Your assignment
From the records below, copy every line that contains the word "hcut₂K".

Source material
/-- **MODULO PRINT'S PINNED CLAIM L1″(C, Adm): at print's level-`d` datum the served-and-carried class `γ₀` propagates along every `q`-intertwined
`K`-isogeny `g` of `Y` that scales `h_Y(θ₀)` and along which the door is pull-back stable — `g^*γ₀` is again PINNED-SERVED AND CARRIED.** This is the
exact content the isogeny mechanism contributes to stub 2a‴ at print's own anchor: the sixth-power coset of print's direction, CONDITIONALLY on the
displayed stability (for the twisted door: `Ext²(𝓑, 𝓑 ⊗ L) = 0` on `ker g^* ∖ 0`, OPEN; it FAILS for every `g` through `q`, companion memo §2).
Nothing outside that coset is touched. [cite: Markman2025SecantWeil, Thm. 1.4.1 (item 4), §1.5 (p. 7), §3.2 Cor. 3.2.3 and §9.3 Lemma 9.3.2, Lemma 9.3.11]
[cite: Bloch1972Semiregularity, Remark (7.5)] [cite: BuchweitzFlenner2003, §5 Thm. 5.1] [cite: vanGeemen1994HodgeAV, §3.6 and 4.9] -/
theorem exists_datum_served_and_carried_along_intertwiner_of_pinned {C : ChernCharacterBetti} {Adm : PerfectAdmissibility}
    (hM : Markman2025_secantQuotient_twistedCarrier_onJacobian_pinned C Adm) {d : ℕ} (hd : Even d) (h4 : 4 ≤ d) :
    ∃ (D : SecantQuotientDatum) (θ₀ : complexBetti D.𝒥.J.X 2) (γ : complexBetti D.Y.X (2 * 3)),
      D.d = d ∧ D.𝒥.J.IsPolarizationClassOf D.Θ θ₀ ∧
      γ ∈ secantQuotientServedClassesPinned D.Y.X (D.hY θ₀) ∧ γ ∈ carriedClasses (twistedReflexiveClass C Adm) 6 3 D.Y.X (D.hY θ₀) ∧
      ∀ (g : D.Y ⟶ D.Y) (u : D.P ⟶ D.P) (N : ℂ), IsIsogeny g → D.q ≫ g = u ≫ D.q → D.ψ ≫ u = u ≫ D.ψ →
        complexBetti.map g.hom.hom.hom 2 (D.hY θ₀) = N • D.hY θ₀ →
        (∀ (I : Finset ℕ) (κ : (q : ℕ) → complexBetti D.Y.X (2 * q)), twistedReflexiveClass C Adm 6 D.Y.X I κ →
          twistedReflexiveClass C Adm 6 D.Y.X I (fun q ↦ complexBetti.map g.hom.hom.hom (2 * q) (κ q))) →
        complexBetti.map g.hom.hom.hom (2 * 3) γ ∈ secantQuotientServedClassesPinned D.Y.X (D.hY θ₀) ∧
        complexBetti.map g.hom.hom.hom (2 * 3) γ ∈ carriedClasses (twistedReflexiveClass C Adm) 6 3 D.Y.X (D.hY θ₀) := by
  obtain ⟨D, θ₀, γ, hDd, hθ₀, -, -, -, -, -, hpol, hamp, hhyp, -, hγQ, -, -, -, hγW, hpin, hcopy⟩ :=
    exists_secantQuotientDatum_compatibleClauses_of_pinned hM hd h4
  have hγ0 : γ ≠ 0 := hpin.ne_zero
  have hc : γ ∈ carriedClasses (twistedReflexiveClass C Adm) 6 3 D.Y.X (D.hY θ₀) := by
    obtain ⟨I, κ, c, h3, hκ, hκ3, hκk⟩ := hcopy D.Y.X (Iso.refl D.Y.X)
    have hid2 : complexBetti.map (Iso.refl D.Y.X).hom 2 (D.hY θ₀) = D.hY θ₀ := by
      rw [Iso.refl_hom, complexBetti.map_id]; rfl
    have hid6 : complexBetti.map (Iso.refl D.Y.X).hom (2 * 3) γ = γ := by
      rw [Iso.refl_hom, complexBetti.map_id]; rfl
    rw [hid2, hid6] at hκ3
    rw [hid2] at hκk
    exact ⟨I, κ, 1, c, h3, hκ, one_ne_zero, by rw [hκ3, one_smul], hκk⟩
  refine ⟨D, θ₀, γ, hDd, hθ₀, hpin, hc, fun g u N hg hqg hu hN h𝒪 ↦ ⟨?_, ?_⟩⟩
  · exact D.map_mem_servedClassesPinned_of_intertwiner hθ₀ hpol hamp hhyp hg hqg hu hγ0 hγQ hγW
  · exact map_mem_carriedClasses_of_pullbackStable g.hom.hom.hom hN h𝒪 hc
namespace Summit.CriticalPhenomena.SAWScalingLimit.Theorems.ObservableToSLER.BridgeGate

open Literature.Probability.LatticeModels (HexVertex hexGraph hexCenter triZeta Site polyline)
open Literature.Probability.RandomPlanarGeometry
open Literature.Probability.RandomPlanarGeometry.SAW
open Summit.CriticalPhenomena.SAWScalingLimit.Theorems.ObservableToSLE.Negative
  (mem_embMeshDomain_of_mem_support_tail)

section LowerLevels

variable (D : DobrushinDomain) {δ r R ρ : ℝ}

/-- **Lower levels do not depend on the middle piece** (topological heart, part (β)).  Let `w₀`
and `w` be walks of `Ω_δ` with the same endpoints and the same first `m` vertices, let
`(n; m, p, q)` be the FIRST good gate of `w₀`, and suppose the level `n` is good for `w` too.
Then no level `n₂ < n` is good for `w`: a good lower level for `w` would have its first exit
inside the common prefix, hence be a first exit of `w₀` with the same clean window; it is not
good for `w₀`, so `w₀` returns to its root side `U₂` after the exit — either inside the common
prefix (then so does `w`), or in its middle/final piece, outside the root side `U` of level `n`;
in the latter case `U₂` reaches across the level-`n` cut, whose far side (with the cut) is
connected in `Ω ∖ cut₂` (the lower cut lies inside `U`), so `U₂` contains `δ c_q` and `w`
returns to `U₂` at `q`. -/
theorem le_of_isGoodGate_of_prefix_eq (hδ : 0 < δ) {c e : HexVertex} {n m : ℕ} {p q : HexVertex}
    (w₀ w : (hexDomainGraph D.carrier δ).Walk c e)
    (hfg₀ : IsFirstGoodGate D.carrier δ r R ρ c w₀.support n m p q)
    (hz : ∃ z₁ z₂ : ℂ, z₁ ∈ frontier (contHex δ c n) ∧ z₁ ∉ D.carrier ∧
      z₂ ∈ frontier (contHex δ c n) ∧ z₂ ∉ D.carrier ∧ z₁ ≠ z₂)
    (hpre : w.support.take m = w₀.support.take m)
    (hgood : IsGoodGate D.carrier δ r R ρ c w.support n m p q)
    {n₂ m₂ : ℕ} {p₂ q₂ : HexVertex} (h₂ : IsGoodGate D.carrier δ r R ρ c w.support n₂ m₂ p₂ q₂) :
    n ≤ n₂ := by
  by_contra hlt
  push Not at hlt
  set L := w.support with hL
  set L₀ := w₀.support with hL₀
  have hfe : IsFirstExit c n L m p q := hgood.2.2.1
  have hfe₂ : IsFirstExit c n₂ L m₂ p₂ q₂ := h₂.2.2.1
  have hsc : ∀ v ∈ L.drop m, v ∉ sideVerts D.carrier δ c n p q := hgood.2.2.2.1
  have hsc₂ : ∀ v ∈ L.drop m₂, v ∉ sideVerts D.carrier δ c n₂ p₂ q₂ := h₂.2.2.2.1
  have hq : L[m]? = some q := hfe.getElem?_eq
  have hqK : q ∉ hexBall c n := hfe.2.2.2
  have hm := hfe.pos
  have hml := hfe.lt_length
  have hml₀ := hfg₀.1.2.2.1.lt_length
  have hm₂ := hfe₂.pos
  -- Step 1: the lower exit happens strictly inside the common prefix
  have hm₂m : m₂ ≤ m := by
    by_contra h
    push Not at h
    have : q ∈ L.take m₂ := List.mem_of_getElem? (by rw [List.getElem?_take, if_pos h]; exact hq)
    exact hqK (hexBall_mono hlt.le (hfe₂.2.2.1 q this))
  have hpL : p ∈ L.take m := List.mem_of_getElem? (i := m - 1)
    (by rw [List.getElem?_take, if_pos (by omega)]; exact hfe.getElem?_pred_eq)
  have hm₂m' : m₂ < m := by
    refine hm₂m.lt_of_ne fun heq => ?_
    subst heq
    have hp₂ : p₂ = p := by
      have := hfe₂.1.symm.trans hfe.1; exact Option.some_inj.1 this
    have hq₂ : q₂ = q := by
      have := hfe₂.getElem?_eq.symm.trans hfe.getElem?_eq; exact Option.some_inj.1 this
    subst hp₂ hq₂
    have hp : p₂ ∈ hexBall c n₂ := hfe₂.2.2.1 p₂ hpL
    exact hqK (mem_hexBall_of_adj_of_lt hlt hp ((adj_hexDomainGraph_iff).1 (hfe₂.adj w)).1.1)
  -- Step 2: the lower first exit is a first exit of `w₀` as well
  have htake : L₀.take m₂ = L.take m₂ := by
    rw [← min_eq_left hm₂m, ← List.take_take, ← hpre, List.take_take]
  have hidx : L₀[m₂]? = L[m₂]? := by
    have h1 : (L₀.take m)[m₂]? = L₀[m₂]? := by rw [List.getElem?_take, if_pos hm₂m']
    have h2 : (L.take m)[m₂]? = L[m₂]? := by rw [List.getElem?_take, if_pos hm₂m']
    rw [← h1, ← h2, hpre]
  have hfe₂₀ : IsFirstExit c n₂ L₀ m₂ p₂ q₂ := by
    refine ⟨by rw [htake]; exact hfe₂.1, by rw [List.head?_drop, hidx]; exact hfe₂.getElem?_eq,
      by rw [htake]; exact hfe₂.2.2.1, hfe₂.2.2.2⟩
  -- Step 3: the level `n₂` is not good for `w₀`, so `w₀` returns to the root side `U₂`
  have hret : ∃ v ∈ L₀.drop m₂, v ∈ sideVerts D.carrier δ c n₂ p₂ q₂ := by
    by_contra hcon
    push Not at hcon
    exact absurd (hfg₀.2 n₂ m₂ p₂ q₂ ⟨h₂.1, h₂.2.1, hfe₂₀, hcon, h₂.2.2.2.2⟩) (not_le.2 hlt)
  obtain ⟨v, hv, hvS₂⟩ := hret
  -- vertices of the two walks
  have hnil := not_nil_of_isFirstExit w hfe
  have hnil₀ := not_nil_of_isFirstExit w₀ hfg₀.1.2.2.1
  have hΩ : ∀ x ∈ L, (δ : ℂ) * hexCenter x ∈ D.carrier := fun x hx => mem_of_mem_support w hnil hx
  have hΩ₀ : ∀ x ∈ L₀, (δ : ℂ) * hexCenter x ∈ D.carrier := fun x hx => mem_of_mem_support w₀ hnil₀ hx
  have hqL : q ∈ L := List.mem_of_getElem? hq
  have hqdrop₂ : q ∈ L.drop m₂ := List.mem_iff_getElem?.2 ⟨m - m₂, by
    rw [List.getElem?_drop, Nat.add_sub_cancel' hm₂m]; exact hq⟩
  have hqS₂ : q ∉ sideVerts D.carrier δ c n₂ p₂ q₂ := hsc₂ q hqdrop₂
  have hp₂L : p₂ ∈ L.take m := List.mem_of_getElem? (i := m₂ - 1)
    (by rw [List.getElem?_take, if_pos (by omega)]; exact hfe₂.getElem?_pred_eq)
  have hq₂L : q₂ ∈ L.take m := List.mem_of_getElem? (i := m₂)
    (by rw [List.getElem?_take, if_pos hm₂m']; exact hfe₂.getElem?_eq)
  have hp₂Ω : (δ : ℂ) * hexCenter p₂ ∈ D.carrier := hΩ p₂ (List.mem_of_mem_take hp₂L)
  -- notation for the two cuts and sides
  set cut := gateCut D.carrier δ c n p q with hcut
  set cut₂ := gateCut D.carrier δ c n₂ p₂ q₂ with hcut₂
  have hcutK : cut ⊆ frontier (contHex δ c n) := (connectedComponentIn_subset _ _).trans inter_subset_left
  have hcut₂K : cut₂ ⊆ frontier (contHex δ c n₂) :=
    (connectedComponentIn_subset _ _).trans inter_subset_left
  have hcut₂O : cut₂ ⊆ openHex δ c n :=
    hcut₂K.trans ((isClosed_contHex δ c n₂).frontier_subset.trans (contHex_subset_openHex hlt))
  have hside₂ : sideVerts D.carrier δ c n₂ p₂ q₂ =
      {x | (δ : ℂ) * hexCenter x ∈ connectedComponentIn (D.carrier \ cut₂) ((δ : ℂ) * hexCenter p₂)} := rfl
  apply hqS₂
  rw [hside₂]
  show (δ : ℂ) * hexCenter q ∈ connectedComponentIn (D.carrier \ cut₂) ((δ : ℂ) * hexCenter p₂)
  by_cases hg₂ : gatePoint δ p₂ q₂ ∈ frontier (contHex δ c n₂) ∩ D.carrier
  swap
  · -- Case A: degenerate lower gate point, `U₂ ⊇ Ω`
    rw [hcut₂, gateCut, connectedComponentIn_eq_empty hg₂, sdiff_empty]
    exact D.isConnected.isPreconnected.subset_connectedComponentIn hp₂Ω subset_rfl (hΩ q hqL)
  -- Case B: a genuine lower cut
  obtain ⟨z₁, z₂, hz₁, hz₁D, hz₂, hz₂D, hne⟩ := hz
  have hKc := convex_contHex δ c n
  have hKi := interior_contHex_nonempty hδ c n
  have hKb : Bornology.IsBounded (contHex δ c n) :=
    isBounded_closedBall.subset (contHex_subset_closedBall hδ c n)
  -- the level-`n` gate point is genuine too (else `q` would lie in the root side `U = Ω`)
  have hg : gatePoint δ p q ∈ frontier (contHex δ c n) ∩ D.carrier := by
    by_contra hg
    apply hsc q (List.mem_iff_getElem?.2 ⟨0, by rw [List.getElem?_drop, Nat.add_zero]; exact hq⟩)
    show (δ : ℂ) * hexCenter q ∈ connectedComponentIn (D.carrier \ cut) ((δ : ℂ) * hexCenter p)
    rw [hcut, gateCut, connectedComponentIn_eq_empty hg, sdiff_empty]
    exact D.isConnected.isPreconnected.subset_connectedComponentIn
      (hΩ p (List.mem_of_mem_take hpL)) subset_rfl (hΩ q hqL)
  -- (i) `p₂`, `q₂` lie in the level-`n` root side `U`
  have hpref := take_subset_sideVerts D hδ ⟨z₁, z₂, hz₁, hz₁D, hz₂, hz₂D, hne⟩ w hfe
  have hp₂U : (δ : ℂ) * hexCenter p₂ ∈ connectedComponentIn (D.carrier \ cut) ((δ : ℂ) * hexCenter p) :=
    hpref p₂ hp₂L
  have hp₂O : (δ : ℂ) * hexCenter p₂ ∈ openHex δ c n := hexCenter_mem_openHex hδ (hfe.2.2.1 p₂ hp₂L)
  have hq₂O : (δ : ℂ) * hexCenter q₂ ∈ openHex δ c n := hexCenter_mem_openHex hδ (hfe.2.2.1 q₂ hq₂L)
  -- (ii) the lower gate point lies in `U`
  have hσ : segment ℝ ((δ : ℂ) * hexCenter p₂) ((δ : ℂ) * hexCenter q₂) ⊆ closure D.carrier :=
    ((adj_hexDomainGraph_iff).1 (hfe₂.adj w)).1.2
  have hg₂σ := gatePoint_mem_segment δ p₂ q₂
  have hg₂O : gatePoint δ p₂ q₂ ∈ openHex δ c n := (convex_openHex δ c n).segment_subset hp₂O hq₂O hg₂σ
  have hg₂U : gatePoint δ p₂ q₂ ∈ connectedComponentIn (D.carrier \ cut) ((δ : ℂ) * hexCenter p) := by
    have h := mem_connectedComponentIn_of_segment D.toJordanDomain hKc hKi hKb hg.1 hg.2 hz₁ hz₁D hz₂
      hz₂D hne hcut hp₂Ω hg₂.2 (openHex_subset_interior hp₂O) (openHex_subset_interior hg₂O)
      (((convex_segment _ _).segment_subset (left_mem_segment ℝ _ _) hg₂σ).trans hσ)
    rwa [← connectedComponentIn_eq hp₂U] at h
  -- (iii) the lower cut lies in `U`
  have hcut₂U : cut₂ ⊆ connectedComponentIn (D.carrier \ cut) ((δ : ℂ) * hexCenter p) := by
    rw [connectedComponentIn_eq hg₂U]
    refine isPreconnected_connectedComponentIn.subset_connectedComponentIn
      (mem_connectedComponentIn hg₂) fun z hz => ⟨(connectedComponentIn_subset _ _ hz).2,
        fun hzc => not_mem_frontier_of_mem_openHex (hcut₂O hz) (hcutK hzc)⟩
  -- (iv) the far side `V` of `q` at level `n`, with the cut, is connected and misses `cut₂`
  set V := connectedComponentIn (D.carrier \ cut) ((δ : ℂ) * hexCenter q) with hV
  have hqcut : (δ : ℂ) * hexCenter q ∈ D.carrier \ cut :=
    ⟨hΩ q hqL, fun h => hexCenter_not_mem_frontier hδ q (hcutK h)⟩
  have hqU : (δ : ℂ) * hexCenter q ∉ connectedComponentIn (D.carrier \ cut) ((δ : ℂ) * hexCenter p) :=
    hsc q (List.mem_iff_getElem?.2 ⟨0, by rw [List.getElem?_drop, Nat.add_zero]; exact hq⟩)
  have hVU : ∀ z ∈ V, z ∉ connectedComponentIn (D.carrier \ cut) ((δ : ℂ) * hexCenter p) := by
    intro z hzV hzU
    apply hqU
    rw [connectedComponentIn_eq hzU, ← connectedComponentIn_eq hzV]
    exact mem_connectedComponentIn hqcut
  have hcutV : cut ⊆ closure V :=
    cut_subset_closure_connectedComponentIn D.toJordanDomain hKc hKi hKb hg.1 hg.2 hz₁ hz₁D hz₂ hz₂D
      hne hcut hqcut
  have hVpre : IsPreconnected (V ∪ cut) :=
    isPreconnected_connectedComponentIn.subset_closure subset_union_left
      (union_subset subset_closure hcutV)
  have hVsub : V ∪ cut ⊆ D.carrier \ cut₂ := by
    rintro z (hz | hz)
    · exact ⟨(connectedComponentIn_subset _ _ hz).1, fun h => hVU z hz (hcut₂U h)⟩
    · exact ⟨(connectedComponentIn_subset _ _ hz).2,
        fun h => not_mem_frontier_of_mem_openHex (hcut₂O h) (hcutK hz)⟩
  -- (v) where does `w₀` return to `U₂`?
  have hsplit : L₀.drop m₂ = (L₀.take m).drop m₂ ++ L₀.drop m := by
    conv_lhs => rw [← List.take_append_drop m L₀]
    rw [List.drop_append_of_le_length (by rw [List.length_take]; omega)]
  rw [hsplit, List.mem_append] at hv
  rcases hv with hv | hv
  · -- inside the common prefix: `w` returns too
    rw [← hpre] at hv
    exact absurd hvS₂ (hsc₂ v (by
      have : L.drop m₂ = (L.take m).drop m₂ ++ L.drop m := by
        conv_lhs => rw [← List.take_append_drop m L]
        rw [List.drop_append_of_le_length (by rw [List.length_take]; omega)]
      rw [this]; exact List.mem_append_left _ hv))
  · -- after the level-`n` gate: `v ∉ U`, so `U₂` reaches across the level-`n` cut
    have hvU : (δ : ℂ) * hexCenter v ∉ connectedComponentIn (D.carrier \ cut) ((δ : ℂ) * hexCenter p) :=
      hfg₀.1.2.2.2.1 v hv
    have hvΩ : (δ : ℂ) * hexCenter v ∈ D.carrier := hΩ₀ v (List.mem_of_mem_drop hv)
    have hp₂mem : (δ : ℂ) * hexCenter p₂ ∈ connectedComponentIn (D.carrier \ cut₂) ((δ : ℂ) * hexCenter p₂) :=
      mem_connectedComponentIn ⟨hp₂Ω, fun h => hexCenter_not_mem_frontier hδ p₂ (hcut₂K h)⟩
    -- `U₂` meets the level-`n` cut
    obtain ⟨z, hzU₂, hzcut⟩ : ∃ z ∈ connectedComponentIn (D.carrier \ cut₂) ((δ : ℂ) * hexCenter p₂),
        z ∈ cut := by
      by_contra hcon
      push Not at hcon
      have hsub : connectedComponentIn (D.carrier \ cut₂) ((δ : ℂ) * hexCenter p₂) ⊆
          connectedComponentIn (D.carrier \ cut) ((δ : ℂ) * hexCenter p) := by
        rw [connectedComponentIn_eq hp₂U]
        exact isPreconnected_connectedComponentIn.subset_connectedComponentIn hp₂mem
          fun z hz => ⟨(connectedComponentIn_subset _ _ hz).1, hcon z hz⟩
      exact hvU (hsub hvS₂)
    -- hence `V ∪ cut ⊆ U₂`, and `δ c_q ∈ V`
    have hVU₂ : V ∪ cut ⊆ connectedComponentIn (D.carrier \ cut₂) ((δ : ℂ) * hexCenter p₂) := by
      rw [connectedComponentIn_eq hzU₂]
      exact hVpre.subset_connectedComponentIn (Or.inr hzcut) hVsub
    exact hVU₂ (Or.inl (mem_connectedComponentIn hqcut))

Result of this task
  have hcut₂K : cut₂ ⊆ frontier (contHex δ c n₂) :=
    hcut₂K.trans ((isClosed_contHex δ c n₂).frontier_subset.trans (contHex_subset_openHex hlt))
      mem_connectedComponentIn ⟨hp₂Ω, fun h => hexCenter_not_mem_frontier hδ p₂ (hcut₂K h)⟩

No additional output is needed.